Sea-Tac is not Heathrow. No surging, 24/7 mobs of dashiki- and sari-clad passengers racing down the corridors to catch the next flight to Jakarta or Jo'burg. Here in my quiet corner of the world it's intermittent queues of the fleece-ed and fanny-packed headed for Disneyland or Dulles. Between spikes in activity there are long stretches of fluorescent-lit quiet.


It was during one of those peaceful intervals that I marched up to the BA counter, drew myself up to my full five-foot-two, cleared my throat like a seasoned world traveler, and asked if we could move from our assigned seats in the middle of the plane to the back row.


"I'll do better than that," said the bored-looking agent, snatching our tickets out of our hands. While he clicked away on a computer whose screen I couldn't see, I wondered what could possibly be better than the last row. A cone of silence banning crying babies and garrulous fellow passengers? A lifetime supply of British Airways socks? Free drinks?


The agent handed us new boarding passes, then stepped aside. I studied the slips of paper but couldn't see anything distinctive about them other than a possible error in our seat numbers. "That agent clearly screwed up" I said, handing the passes to my husband. The son of a Pan Am flight engineer, he's my guiding light in all matters aeronautic. "I'm going to ask him to reprint these," I said to Steve. Instead of nodding, my better half picked up our passports, grabbed my elbow and hustled me away. "It's business class!" he whispered into my ear. "Act casual and head for the gate!"
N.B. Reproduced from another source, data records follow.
variable (L : Type) [Field L] [NumberField L] [IsCMField L] (H : Matrix (Fin 3) (Fin 3) L) {n' : ℕ} (e₁ : Fin 3 × Fin 1 ≃ Fin n')
    (dV : Fin 3 → L) (hdV : ∀ i, IsCMField.complexConj L (dV i) = dV i) (hdV0 : ∀ i, dV i ≠ 0) (g : GL (Fin 3) L)
    (hg : ((g : Matrix (Fin 3) (Fin 3) L).map (cmConjRingHom L))ᵀ * H * (g : Matrix (Fin 3) (Fin 3) L) = Matrix.diagonal dV)
    (μ : Literature.NumberTheory.Automorphic.IdeleClassGroup L →ₜ* Circle) (hμ : IsConjugateSymplectic L μ)
    (χf : UnitaryGroup.finAdelicOne (↥(maximalRealSubfield L)) L (IsCMField.complexConj L) →* ℂˣ)
    (hcont : Continuous χf) (hunit : ∀ z, ‖((χf z : ℂˣ) : ℂ)‖ = 1)
    (v : HeightOneSpectrum (𝓞 ↥(maximalRealSubfield L)))
import Summits.ValiantsHypothesis.ValiantsHypothesis.Theorems.BarrierLeverTropicalDetCertificatesExistNearPrincipal
import Summits.ValiantsHypothesis.ValiantsHypothesis.Theorems.BarrierLeverTropicalDetCertificateSuffices

/-!
# Route BarrierLever — item `TransversalMinorLayoutsNonsingular` (TT, stmt-ValiantsHypothesis-19152)
# holds UNCONDITIONALLY on layouts at exchange distance ≤ 1

Helper file (`--supports stmt-ValiantsHypothesis-19152`; cell valiant-natproofs, rung V4, 𝒟-side;
prover seat val-np-p1). Closes NO item. One arrow assembling two tree theorems: item 19448
(`…NearPrincipal.tropicalDetCertificatesExistNearPrincipal`: a tropical-determinant certificate
`(D, π₀)` EXISTS for every injective layout whose row points, all but one, reappear among the column
points) and item 19315 (`…TropicalDet.tropicalDetCertificateSuffices`: such a certificate forces the
transversal layout minor to be nonzero for some `H`). Hence the conclusion of TT,
`∃ H : Matrix (Fin (h+h)) (Fin (h+h)) ℂ, det (det H[ρ_{u i}, τ_{w j}])_{i,j} ≠ 0`, holds for every
such NEAR-PRINCIPAL layout (`transversalMinor_nonsingular_of_nearPrincipal`) — in particular for
every principal layout (`u = w ∘ π`, `transversalMinor_nonsingular_of_principal`).

WHAT THIS IS NOT: TT (item 19152) asks this for ALL injective layouts and stays OPEN; nothing on
TNS / item 19717 layout-wise (the arrow TT → TNS, item 19153, is global), on crux
stmt-ValiantsHypothesis-14610, or on `VP` versus `VNP`.
-/

-- layout Summits/ValiantsHypothesis/ValiantsHypothesis forces the duplicated namespace component
set_option linter.dupNamespace false

namespace Summit.ValiantsHypothesis.ValiantsHypothesis.Theorems.BarrierLever.NearPrincipal

/-- **TT on near-principal layouts (unconditional).** If `u, w : Fin r → Finset (Fin h)` are
injective and all row points but `u i₀` reappear among the column points other than `w j₀`, then
some `H : Matrix (Fin (h+h)) (Fin (h+h)) ℂ` makes the transversal layout matrix
`(det H[ρ_{u i}, τ_{w j}])_{i,j}` nonsingular (items 19448 + 19315). -/
theorem transversalMinor_nonsingular_of_nearPrincipal (h r : ℕ) (u w : Fin r → Finset (Fin h))
    (hu : Function.Injective u) (hw : Function.Injective w)
    (hnear : ∃ i₀ j₀ : Fin r, ∀ i, i ≠ i₀ → ∃ j, j ≠ j₀ ∧ w j = u i) :
    ∃ H : Matrix (Fin (h + h)) (Fin (h + h)) ℂ, (Matrix.of fun i j : Fin r =>
      (H.submatrix (fun a : Fin h => if a ∈ u i then Fin.castAdd h a else Fin.natAdd h a)
        (fun c : Fin h => if c ∈ w j then Fin.natAdd h c else Fin.castAdd h c)).det).det ≠ 0 := by
  obtain ⟨D, π₀, hπ⟩ := tropicalDetCertificatesExistNearPrincipal h r u w hu hw hnear
  exact TropicalDet.tropicalDetCertificateSuffices h r u w D _ (fun _ _ => rfl) π₀ hπ

/-- **TT on principal layouts (unconditional).** If the column points are the row points up to a
relabelling (`u = w ∘ π`, `w` injective, `r ≥ 1`), the transversal layout matrix is nonsingular for
some `H`. (For `r = 0` the `0 × 0` determinant is `1`; stated for `0 < r` to produce the indices the
near-principal hypothesis quantifies over.) -/
theorem transversalMinor_nonsingular_of_principal (h r : ℕ) (hr : 0 < r)
    (w : Fin r → Finset (Fin h)) (hw : Function.Injective w) (π : Equiv.Perm (Fin r)) :
    ∃ H : Matrix (Fin (h + h)) (Fin (h + h)) ℂ, (Matrix.of fun i j : Fin r =>
      (H.submatrix (fun a : Fin h => if a ∈ (w ∘ π) i then Fin.castAdd h a else Fin.natAdd h a)
        (fun c : Fin h => if c ∈ w j then Fin.natAdd h c else Fin.castAdd h c)).det).det ≠ 0 := by
  refine transversalMinor_nonsingular_of_nearPrincipal h r (w ∘ π) w (hw.comp π.injective) hw
    ⟨⟨0, hr⟩, π ⟨0, hr⟩, fun i hi => ⟨π i, fun heq => hi (π.injective heq), rfl⟩⟩

end Summit.ValiantsHypothesis.ValiantsHypothesis.Theorems.BarrierLever.NearPrincipal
Business Class! The mythical land behind the curtain! For reasons known only to himself, the gate agent had granted us admission to the Oz in the front of the plane.


To turn left when boarding a plane is to travel back in time. To enter the old photos in saturated colors, with smiling flight attendants carving slices of prime rib for smartly-dressed, delighted-looking customers. To relax in comfortable seats. To have fine food, china and wine in the jet stream. It's what air travel was when I was an excited child dressed in my Sunday best and clutching my mother's gloved hand as we boarded an Air France 707 for my first trip to Europe.
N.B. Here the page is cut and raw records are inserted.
import Mathlib
import HarnessLib
import Literature.AlgebraicGeometry.Resolution.MvPolynomialKillVars
import Summits.ResolutionOfSingularities.ResolutionOfSingularities.Theorems.WildQuotientsWildQuotientResolutionS1aRingKillDataOfCert
import Summits.ResolutionOfSingularities.ResolutionOfSingularities.Theorems.WildQuotientsWildQuotientResolutionS1aVeroneseNormalisation

/-!
# S1a — THE FIRST INHABITANT OF `RingKillData`: the polynomial model of the census' (2,1) kill leaf with boundary `ε^m`, all `p`

[OURS · L1 W4.5c · lead-1 g10; SUCCESSOR-BRIEF v1.3 §4 item 2 / KILL-CRITERION v1 §5 (4) «FIRST INHABITANT»] — NOT statements of the manuscript;
counted 0; AI-level work, weaker than expert review. Crux stmt-ResolutionOfSingularities-17941 `CyclicQuotientFourfolds`, line `s1a-logminvertex` v10,
K-side (`stub_killTouchReachAux`) / killability clause (`killableAt_over_of_ringKillData`, p628829).

THE NODE. `B = k[x₀, x₁, x₂, x₃]` (trivially graded), `σ` ANY ring automorphism with `σ xᵢ = xᵢ` (`i = 0, 1`), `σ x₂ = x₂ + x₁^m x₀`, `σ x₃ = x₃ + x₁^m x₂`,
`σ` the identity on constants — the smooth transversal (2,1)-type along the plane `C = V(x₀, x₂)` with boundary `β = x₁^m` (`m = 0`: the linear
`J₃ ⊕ J₁`-block; in characteristic `p ≥ 3` these `σ` have order `p`). Centre `(x₀, x₂)` with weights `(2, 1)`.
* `exists_leafAut` — such a `σ` exists (explicit inverse);
* `isRegular_X_zero_X_two`, `isRegularRing_quotient_X_zero_X_two` — the centre is K1′-regular in `k[x₀..x₃]`
  (Literature `MvPolynomial.isWeaklyRegular_map_X`, `quotientSpanXEquiv`; Mathlib's regularity of polynomial rings);
* ★★★ `ringKillData_leaf` — `RingKillData p r B 𝒜 σ` for EVERY `p`, every `m` and every trivial grading `𝒜`: by `ringKillData_smoothTransversalType`
  (KC2∘KC3∘KC4, p636674) with `β = x₁^m`, `h = u = 1`, (a′) checked on the generators `C k ∪ {xᵢ}`, isolation `(x₀, x₂) ≤ (augIdeal σ : x₁^m)` from the two
  increments, Veronese degree from `veroneseNormalisation` (p574007). So on EVERY σ-fixed chart `R^w[(bT^{d'})⁻¹]`, `d' > 0`, of the (2,1)-weighted
  cobordant blow-up of `(x₀, x₂)` the augmentation ideal of `σʼ` is principal (`= (x₁^m s)`): the census' generic KILL node is a theorem, for all `p`.
-/

set_option linter.dupNamespace false

noncomputable section

open Literature.AlgebraicGeometry.Resolution
open scoped LaurentPolynomial
open MvPolynomial
open Summit.ResolutionOfSingularities.ResolutionOfSingularities.Theorems.WildQuotientResolution.S1.CoarseChart
open Summit.ResolutionOfSingularities.ResolutionOfSingularities.Theorems.WildQuotientResolution.S1.BlowupCharts

namespace Summit.ResolutionOfSingularities.ResolutionOfSingularities.Theorems.WildQuotientResolution.S1.KillCert

variable (k : Type) [Field k]

/-! ## The automorphism of the leaf -/

/-- **The leaf automorphism exists**: `x₀ ↦ x₀, x₁ ↦ x₁, x₂ ↦ x₂ + x₁^m x₀, x₃ ↦ x₃ + x₁^m x₂` extends to a `k`-algebra automorphism of `k[x₀..x₃]`
(inverse `x₂ ↦ x₂ − x₁^m x₀`, `x₃ ↦ x₃ − x₁^m (x₂ − x₁^m x₀)`). [OURS · L1 W4.5c] -/
theorem exists_leafAut (m : ℕ) :
    ∃ σ : MvPolynomial (Fin 4) k ≃+* MvPolynomial (Fin 4) k, (∀ a : k, σ (C a) = C a) ∧
      σ (X 0) = X 0 ∧ σ (X 1) = X 1 ∧ σ (X 2) = X 2 + X 1 ^ m * X 0 ∧ σ (X 3) = X 3 + X 1 ^ m * X 2 := by
  let φ : MvPolynomial (Fin 4) k →ₐ[k] MvPolynomial (Fin 4) k :=
    aeval ![X 0, X 1, X 2 + X 1 ^ m * X 0, X 3 + X 1 ^ m * X 2]
  let ψ : MvPolynomial (Fin 4) k →ₐ[k] MvPolynomial (Fin 4) k :=
    aeval ![X 0, X 1, X 2 - X 1 ^ m * X 0, X 3 - X 1 ^ m * (X 2 - X 1 ^ m * X 0)]
  have hφ : ∀ i, φ (X i) = (![X 0, X 1, X 2 + X 1 ^ m * X 0, X 3 + X 1 ^ m * X 2] : Fin 4 → MvPolynomial (Fin 4) k) i :=
    fun i => aeval_X _ i
  have hψ : ∀ i, ψ (X i) = (![X 0, X 1, X 2 - X 1 ^ m * X 0, X 3 - X 1 ^ m * (X 2 - X 1 ^ m * X 0)] :
      Fin 4 → MvPolynomial (Fin 4) k) i :=
    fun i => aeval_X _ i
  have h1 : φ.comp ψ = AlgHom.id k _ := by
    refine algHom_ext fun i => ?_
    rw [AlgHom.comp_apply, AlgHom.id_apply]
    fin_cases i <;>
      simp only [hψ, Fin.zero_eta, Fin.mk_one, Fin.reduceFinMk, Matrix.cons_val_zero, Matrix.cons_val_one, Matrix.cons_val,
        map_sub, map_mul, map_pow, hφ] <;> ring
  have h2 : ψ.comp φ = AlgHom.id k _ := by
    refine algHom_ext fun i => ?_
    rw [AlgHom.comp_apply, AlgHom.id_apply]
    fin_cases i <;>
      simp only [hφ, Fin.zero_eta, Fin.mk_one, Fin.reduceFinMk, Matrix.cons_val_zero, Matrix.cons_val_one, Matrix.cons_val,
        map_add, map_mul, map_pow, hψ] <;> ring
  refine ⟨(AlgEquiv.ofAlgHom φ ψ h1 h2).toRingEquiv, fun a => ?_, ?_, ?_, ?_, ?_⟩
  · exact φ.commutes a
  all_goals
    change φ (X _) = _
    rw [hφ]
    simp

/-! ## The centre `(x₀, x₂)` is K1′-regular -/

/-- `(x₀, x₂)` is a regular sequence on `k[x₀..x₃]` (distinct variables are weakly regular; the ideal is proper). [OURS · L1 W4.5c] -/
theorem isRegular_X_zero_X_two :
    RingTheory.Sequence.IsRegular (MvPolynomial (Fin 4) k) (List.ofFn (![X 0, X 2] : Fin 2 → MvPolynomial (Fin 4) k)) := by
  have hl : List.ofFn (![X 0, X 2] : Fin 2 → MvPolynomial (Fin 4) k) = ([0, 2] : List (Fin 4)).map X := by
    simp [List.ofFn_succ]
  rw [hl]
  refine ⟨isWeaklyRegular_map_X (R := k) [0, 2] (by decide), ?_⟩
  intro htop
  rw [smul_eq_mul, Ideal.mul_top] at htop
  have h1 : (1 : MvPolynomial (Fin 4) k) ∈ Ideal.ofList (([0, 2] : List (Fin 4)).map (X : Fin 4 → MvPolynomial (Fin 4) k)) := by
    rw [← htop]; trivial
  have hle : Ideal.ofList (([0, 2] : List (Fin 4)).map (X : Fin 4 → MvPolynomial (Fin 4) k)) ≤
      RingHom.ker (constantCoeff : MvPolynomial (Fin 4) k →+* k) := by
    rw [Ideal.ofList, Ideal.span_le]
    intro x hx
    simp only [List.map_cons, List.map_nil, List.mem_cons, List.not_mem_nil, or_false, Set.mem_setOf_eq] at hx
    rcases hx with rfl | rfl <;> simp [RingHom.mem_ker, constantCoeff_X]
  have := hle h1
  rw [RingHom.mem_ker, map_one] at this
  exact one_ne_zero this

/-- `Set.range ![x₀, x₂] = X '' {0, 2}`. -/
theorem range_X_zero_X_two :
    Set.range (![X 0, X 2] : Fin 2 → MvPolynomial (Fin 4) k) = X '' ({0, 2} : Set (Fin 4)) := by
  ext x
  simp only [Set.mem_range, Set.mem_image, Set.mem_insert_iff, Set.mem_singleton_iff]
  constructor
  · rintro ⟨i, rfl⟩
    fin_cases i
    · exact ⟨0, Or.inl rfl, rfl⟩
    · exact ⟨2, Or.inr rfl, rfl⟩
  · rintro ⟨j, rfl | rfl, rfl⟩
    · exact ⟨0, rfl⟩
    · exact ⟨1, rfl⟩

/-- `k[x₀..x₃]/(x₀, x₂) ≅ k[x₁, x₃]` is a regular ring. [OURS · L1 W4.5c] -/
theorem isRegularRing_quotient_X_zero_X_two :
    IsRegularRing (MvPolynomial (Fin 4) k ⧸ Ideal.span (Set.range (![X 0, X 2] : Fin 2 → MvPolynomial (Fin 4) k))) := by
  rw [range_X_zero_X_two]
  haveI : IsRegularRing (MvPolynomial {j : Fin 4 // j ∉ ({0, 2} : Set (Fin 4))} k) := inferInstance
  exact IsRegularRing.of_ringEquiv (quotientSpanXEquiv (R := k) ({0, 2} : Set (Fin 4))).toRingEquiv.symm

/-- `k[x₀..x₃]` is generated as a ring by the constants and the variables. -/
theorem closure_range_C_union_range_X :
    Subring.closure (Set.range (C : k → MvPolynomial (Fin 4) k) ∪ Set.range (X : Fin 4 → MvPolynomial (Fin 4) k)) = ⊤ := by
  have h := Algebra.adjoin_eq_ring_closure (R := k) (Set.range (X : Fin 4 → MvPolynomial (Fin 4) k))
  rw [adjoin_range_X] at h
  rw [← show (algebraMap k (MvPolynomial (Fin 4) k) : k → MvPolynomial (Fin 4) k) = C from rfl, ← h]
  rfl

/-! ## The kill -/

/-- ★★★ **THE CENSUS' (2,1) KILL LEAF IS A THEOREM, FOR ALL `p`.** On `B = k[x₀, x₁, x₂, x₃]` with ANY trivial grading `𝒜`, let `σ` be a ring automorphism
fixing the constants, `x₀` and `x₁`, with `σ x₂ = x₂ + x₁^m x₀` and `σ x₃ = x₃ + x₁^m x₂` (`m ≥ 0`; `m = 0` is the linear `J₃ ⊕ J₁` block). Then
`RingKillData p r B 𝒜 σ`: for the centre `(x₀, x₂)` with weights `(2, 1)` (K1′-regular, σ-adapted, with a Veronese degree), on EVERY σ-fixed chart
`R^w[(b T^{d'})⁻¹]`, `d' > 0`, of the weighted cobordant blow-up the augmentation ideal of `σʼ` is principal (it is `(x₁^m · s)`, KC1) — the bad plane
`C = V(x₀, x₂)` with boundary `ε^m = x₁^m` is KILLED by one (2,1)-move. First inhabitant of `RingKillData` (p628829); proof = KC2∘KC3∘KC4
(`ringKillData_smoothTransversalType`) with `β = x₁^m`, `h = u = 1`. [OURS · L1 W4.5c · SUCCESSOR-BRIEF v1.3 §4 item 2; NOT a statement of the manuscript] -/
theorem ringKillData_leaf (p : ℕ) (r : Fin 0 → ℕ) (m : ℕ)
    (𝒜 : (Π j : Fin 0, ZMod (r j)) → AddSubgroup (MvPolynomial (Fin 4) k)) [GradedRing 𝒜] (h𝒜 : ∀ i, 𝒜 i = ⊤)
    (σ : MvPolynomial (Fin 4) k ≃+* MvPolynomial (Fin 4) k) (hC : ∀ a : k, σ (C a) = C a)
    (h0 : σ (X 0) = X 0) (h1 : σ (X 1) = X 1) (h2 : σ (X 2) = X 2 + X 1 ^ m * X 0) (h3 : σ (X 3) = X 3 + X 1 ^ m * X 2) :
    RingKillData p r (MvPolynomial (Fin 4) k) 𝒜 σ := by
  classical
  -- the centre and the boundary
  let f : Fin 2 → MvPolynomial (Fin 4) k := ![X 0, X 2]
  let β : MvPolynomial (Fin 4) k := X 1 ^ m
  have hf0 : f 0 = X 0 := rfl
  have hf1 : f 1 = X 2 := rfl
  have hf : ∀ i, f i ∈ 𝒜 ((fun _ => 0) i) := fun i => by rw [h𝒜]; trivial
  -- Veronese degree (T2 is trivial for the trivial grading)
  have hT2 : ∃ t : Finset (MvPolynomial (Fin 4) k),
      Subring.closure (((𝒜 0 : AddSubgroup (MvPolynomial (Fin 4) k)) : Set (MvPolynomial (Fin 4) k)) ∪
        (↑t : Set (MvPolynomial (Fin 4) k))) = ⊤ := by
    refine ⟨∅, ?_⟩
    rw [h𝒜 0, Finset.coe_empty, Set.union_empty]
    exact top_le_iff.mp fun x _ => Subring.subset_closure trivial
  obtain ⟨d, hver⟩ := Veronese.veroneseNormalisation _ _ 𝒜 hT2 2 f (fun _ => 0) ![2, 1] hf
  -- the two increments
  have hX0 : X 0 ∈ (weightedFiltration f ![2, 1]).ideal 1 :=
    (weightedFiltration f ![2, 1]).antitone (by norm_num : 1 ≤ 2) (mem_weightedFiltration_ideal f ![2, 1] 0)
  have hX2 : X 2 ∈ (weightedFiltration f ![2, 1]).ideal 1 := mem_weightedFiltration_ideal f ![2, 1] 1
  have hinc2 : σ (X 2) - X 2 = β * X 0 := by rw [h2]; ring
  have hinc3 : σ (X 3) - X 3 = β * X 2 := by rw [h3]; ring
  refine ringKillData_smoothTransversalType r (MvPolynomial (Fin 4) k) 𝒜 σ f (fun _ => 0) d hf
    (isRegular_X_zero_X_two k) (isRegularRing_quotient_X_zero_X_two k) hver β (X 3) 1 1 isUnit_one isUnit_one
    (Set.range (C : k → MvPolynomial (Fin 4) k) ∪ Set.range (X : Fin 4 → MvPolynomial (Fin 4) k))
    (closure_range_C_union_range_X k) ?_ ?_ ?_ ?_ ?_
  · -- (a′) on the generators
    rintro g (⟨a, rfl⟩ | ⟨i, rfl⟩)
    · rw [hC, sub_self]; exact Ideal.zero_mem _
    · fin_cases i
      · rw [Fin.zero_eta, h0, sub_self]; exact Ideal.zero_mem _
      · rw [Fin.mk_one, h1, sub_self]; exact Ideal.zero_mem _
      · change σ (X 2) - X 2 ∈ _
        rw [hinc2]; exact Ideal.mul_mem_mul (Ideal.mem_span_singleton_self β) hX0
      · change σ (X 3) - X 3 ∈ _
        rw [hinc3]; exact Ideal.mul_mem_mul (Ideal.mem_span_singleton_self β) hX2
  · -- `σ x₀ = x₀`
    rw [hf0, h0, sub_self]; exact Ideal.zero_mem _
  · -- isolation: `x₀ β, x₂ β` are increments
    refine ⟨1, ?_⟩
    rw [pow_one, Ideal.span_le]
    rintro _ ⟨i, rfl⟩
    rw [SetLike.mem_coe, Ideal.mem_colon_span_singleton]
    fin_cases i
    · change f 0 * β ∈ _
      rw [hf0, mul_comm, ← hinc2]; exact sub_mem_augmentationIdeal σ _
    · change f 1 * β ∈ _
      rw [hf1, mul_comm, ← hinc3]; exact sub_mem_augmentationIdeal σ _
  · -- `in₂ θ(x₂) = x̄₀ʼ`
    rw [hf1, hf0, hinc2, mul_one, sub_self]; exact Ideal.zero_mem _
  · -- `in₁ θ(x₃) = x̄₂ʼ`
    rw [hf1, hinc3, mul_one, sub_self]; exact Ideal.zero_mem _

/-- **… so the leaf node with ITS OWN automorphism is an inhabitant of `RingKillData`** (non-vacuity: `exists_leafAut`). [OURS · L1 W4.5c] -/
theorem exists_ringKillData_leaf (p : ℕ) (r : Fin 0 → ℕ) (m : ℕ)
    (𝒜 : (Π j : Fin 0, ZMod (r j)) → AddSubgroup (MvPolynomial (Fin 4) k)) [GradedRing 𝒜] (h𝒜 : ∀ i, 𝒜 i = ⊤) :
    ∃ σ : MvPolynomial (Fin 4) k ≃+* MvPolynomial (Fin 4) k,
      σ (X 2) = X 2 + X 1 ^ m * X 0 ∧ σ (X 3) = X 3 + X 1 ^ m * X 2 ∧ RingKillData p r (MvPolynomial (Fin 4) k) 𝒜 σ := by
  obtain ⟨σ, hC, h0, h1, h2, h3⟩ := exists_leafAut k m
  exact ⟨σ, h2, h3, ringKillData_leaf k p r m 𝒜 h𝒜 σ hC h0 h1 h2 h3⟩

end Summit.ResolutionOfSingularities.ResolutionOfSingularities.Theorems.WildQuotientResolution.S1.KillCert

end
But Business Class is also represents a less fortunate aspect of the past.
In 1950 a Pan Am round trip flight between New York and Frankfurt was $745. That's equivalent to approximately $5000 in today's money, a fairly typical modern Business Class airfare. The front of the plane is a throwback to a time when flying was only for the privileged few.


And now, thanks to a capricious agent, Steve and I were among them. I did my best to act nonchalant, graciously accepting the Champagne from what appeared to be our personal flight attendant and settling in to a "seat" that seemed more like one of those Japanese capsule hotels. We had plenty of storage, personal entertainment systems, soft bedding, and of course seats that slid at the touch of a button into any position from "bolt upright" to "Eames Recliner" to "fainting couch" to "flat bed."


Then there was the food. After selecting from an array of wines, we had the cheese course, the steak, the fresh salad, more wine, the pastries, the truffles and a nightcap. Hoping the "real" Business Class passengers wouldn't notice, I stuffed the menu into my carryon bag as a souvenir, behind the ziplocks of granola and gummi worms I had brought in anticipation of a more ordinary flight.


Did I sleep? Not a wink. Determined to savor every morsel and moment, every proffered hot towel and glass of fresh-squeezed orange juice, I undoubtedly arrived in London more tired (and with more indigestion) than most of the economy-class passengers.


The experience ruined me forever, of course. Like an opium addict "chasing the dragon" I have scrimped and saved for the opportunity to fly in the front of the plane another time or two.


Some might call Business Class travel a needless extravagance. I call it a memory I'll carry forever.